Collected data entries:

————————

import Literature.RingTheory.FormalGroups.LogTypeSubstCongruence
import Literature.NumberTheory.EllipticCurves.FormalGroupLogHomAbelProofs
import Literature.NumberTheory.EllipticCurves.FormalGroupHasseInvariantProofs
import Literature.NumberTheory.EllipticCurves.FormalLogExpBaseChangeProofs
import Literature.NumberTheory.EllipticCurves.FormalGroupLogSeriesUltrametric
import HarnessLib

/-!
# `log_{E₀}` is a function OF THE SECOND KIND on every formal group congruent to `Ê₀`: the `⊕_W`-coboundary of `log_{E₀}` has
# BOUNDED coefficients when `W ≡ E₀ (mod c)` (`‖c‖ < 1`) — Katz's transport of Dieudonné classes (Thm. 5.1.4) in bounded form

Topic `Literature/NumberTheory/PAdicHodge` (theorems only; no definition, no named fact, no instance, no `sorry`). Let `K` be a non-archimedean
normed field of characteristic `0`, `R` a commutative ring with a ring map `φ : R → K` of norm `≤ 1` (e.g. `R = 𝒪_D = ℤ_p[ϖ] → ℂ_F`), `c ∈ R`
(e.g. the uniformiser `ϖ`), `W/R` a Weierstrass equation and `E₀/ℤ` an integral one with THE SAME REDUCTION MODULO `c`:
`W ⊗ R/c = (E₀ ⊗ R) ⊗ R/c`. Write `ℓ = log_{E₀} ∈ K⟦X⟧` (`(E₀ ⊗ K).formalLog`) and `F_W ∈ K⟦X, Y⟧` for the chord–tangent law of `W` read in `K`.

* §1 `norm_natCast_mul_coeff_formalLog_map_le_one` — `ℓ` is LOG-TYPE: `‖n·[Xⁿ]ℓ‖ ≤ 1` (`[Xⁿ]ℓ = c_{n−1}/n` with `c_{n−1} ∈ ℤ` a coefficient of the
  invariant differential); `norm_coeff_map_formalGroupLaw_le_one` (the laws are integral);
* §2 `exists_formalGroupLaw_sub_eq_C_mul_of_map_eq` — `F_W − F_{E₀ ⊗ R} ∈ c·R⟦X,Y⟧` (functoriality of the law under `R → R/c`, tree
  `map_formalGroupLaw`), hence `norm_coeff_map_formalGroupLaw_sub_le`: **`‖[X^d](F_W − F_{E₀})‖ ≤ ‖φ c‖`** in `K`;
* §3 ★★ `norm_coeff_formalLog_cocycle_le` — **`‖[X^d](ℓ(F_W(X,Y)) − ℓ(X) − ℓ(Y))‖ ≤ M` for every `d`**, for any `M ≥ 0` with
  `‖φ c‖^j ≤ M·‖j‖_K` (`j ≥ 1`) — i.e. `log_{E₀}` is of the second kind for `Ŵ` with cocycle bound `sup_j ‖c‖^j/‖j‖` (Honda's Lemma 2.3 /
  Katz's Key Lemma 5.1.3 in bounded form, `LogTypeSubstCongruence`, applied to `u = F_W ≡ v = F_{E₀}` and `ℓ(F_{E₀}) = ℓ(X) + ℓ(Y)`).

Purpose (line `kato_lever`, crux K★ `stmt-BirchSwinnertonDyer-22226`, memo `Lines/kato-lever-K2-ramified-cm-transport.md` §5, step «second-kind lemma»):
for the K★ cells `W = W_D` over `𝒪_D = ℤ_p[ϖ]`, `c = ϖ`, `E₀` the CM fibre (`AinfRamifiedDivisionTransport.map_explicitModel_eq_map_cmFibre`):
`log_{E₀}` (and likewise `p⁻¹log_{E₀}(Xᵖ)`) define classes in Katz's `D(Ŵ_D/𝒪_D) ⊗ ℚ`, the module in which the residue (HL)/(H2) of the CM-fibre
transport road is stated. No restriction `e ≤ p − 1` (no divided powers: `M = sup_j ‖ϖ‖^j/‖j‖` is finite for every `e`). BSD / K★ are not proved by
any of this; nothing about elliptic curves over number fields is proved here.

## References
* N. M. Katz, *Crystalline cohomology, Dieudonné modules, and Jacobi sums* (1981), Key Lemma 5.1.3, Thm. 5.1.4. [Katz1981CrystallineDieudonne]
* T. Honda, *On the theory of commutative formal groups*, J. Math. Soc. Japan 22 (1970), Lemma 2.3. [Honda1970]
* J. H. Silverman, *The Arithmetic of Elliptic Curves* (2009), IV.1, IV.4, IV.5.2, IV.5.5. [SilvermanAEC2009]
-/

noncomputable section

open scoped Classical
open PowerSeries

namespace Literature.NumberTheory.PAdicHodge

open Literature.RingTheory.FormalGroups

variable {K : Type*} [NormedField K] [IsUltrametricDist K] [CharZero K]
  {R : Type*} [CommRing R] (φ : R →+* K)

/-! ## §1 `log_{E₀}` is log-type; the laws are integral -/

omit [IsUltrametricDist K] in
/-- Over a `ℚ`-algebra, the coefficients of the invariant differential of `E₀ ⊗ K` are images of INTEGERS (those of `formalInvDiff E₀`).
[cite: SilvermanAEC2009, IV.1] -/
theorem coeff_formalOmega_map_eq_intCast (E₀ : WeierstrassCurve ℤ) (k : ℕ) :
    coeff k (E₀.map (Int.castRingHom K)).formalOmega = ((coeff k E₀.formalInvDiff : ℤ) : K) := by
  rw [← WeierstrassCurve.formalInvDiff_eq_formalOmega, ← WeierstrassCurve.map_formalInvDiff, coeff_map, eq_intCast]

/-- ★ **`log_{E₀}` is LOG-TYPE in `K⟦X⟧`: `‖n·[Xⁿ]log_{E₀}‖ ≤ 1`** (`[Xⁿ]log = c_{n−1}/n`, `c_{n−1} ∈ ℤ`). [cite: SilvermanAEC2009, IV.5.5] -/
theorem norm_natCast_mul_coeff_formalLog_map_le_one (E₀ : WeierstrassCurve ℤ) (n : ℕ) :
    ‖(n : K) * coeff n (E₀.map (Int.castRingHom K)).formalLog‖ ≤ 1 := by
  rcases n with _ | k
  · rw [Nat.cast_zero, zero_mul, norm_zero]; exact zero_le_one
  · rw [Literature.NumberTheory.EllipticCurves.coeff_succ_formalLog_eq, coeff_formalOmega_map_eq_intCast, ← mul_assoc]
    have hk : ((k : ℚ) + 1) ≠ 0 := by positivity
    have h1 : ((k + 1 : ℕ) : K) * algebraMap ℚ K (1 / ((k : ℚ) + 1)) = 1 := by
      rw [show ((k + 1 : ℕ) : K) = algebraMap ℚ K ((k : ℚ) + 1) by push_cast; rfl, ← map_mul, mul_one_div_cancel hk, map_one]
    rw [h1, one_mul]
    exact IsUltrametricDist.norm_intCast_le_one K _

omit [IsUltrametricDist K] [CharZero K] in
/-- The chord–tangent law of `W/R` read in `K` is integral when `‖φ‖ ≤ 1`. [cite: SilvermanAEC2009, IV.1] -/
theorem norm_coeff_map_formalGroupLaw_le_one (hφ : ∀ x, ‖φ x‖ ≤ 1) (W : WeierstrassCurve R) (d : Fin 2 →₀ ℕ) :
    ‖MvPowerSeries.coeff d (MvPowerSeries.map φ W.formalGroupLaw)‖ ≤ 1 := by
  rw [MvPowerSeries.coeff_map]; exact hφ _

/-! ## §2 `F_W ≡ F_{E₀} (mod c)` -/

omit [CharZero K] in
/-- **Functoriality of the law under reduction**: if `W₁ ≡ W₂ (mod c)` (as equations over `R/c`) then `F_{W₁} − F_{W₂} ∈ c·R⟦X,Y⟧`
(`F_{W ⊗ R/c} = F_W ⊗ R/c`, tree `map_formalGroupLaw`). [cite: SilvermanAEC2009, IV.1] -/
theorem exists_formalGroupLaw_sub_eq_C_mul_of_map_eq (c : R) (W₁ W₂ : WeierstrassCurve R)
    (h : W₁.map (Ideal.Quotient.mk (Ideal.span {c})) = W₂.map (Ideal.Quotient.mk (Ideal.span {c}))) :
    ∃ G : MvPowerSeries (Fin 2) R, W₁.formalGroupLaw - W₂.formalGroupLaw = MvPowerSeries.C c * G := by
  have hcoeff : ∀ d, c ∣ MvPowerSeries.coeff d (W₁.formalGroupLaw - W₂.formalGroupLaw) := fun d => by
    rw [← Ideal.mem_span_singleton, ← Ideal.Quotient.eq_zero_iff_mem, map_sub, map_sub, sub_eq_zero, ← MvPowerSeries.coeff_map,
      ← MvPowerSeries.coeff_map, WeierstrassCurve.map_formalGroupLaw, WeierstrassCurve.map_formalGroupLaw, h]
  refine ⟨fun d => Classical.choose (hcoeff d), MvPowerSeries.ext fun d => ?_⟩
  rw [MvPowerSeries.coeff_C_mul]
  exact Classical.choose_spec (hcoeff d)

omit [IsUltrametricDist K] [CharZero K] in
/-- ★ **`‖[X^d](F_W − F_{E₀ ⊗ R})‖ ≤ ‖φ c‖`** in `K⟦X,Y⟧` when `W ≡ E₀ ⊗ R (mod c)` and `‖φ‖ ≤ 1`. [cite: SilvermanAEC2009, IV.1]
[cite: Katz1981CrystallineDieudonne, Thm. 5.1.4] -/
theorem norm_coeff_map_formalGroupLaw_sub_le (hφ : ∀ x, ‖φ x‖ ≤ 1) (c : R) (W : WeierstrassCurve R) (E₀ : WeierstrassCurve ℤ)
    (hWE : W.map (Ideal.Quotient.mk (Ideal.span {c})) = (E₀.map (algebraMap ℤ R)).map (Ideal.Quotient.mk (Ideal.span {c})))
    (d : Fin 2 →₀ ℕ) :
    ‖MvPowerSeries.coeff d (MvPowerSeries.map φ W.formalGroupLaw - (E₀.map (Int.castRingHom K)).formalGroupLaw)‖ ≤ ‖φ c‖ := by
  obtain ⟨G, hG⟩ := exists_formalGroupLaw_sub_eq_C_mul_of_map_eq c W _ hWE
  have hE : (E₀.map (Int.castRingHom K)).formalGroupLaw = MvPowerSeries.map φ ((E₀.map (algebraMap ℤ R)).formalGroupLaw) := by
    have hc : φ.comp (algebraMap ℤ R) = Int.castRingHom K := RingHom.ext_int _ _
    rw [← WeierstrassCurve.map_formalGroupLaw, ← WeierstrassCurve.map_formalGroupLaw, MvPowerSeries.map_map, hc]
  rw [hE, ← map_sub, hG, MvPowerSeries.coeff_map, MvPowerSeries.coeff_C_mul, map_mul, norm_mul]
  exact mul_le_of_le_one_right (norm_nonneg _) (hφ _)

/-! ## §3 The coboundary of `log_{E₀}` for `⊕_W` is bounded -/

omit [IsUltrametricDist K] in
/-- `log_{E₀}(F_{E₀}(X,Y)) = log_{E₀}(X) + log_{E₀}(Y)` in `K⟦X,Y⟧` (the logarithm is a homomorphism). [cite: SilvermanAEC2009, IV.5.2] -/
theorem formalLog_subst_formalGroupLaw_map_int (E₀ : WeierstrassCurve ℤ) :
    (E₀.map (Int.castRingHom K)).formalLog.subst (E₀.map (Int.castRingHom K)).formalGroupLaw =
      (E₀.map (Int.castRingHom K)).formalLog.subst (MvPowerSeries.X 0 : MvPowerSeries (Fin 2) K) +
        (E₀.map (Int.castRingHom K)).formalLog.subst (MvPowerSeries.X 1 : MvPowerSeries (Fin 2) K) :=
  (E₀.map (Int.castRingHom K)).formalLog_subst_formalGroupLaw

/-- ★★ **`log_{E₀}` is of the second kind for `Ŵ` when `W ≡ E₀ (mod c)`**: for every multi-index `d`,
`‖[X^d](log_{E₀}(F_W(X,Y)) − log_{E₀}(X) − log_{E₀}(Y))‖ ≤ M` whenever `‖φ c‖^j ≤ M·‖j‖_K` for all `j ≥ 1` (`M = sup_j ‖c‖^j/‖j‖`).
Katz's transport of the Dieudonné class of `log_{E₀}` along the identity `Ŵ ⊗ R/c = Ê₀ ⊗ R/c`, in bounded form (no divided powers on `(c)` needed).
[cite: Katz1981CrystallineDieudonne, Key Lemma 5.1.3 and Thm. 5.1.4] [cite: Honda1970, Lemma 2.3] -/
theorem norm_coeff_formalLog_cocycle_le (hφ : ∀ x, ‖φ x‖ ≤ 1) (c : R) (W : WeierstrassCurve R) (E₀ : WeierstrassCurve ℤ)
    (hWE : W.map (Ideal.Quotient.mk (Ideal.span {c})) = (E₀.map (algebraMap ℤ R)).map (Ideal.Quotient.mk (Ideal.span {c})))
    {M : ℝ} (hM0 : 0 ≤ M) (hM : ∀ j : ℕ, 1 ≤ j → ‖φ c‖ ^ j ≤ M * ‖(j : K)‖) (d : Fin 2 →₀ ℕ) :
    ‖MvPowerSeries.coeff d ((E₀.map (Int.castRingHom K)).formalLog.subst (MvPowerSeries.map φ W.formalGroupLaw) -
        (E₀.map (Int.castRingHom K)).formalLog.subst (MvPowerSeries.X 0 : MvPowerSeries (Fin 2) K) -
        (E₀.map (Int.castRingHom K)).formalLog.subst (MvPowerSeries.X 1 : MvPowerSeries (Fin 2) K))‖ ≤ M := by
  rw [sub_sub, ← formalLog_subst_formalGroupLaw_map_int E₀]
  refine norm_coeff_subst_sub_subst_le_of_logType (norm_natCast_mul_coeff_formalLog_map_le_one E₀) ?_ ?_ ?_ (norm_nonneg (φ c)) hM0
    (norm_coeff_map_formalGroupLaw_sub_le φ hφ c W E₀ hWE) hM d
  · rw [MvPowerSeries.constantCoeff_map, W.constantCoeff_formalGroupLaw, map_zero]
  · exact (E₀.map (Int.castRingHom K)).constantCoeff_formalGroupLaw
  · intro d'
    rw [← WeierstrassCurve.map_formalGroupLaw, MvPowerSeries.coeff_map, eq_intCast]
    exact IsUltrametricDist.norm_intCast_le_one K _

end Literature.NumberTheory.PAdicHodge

————————

> _Task statement_
Show, from the entries above, every line that includes the string "laws".

> _Solved problem_
  invariant differential); `norm_coeff_map_formalGroupLaw_le_one` (the laws are integral);
/-! ## §1 `log_{E₀}` is log-type; the laws are integral -/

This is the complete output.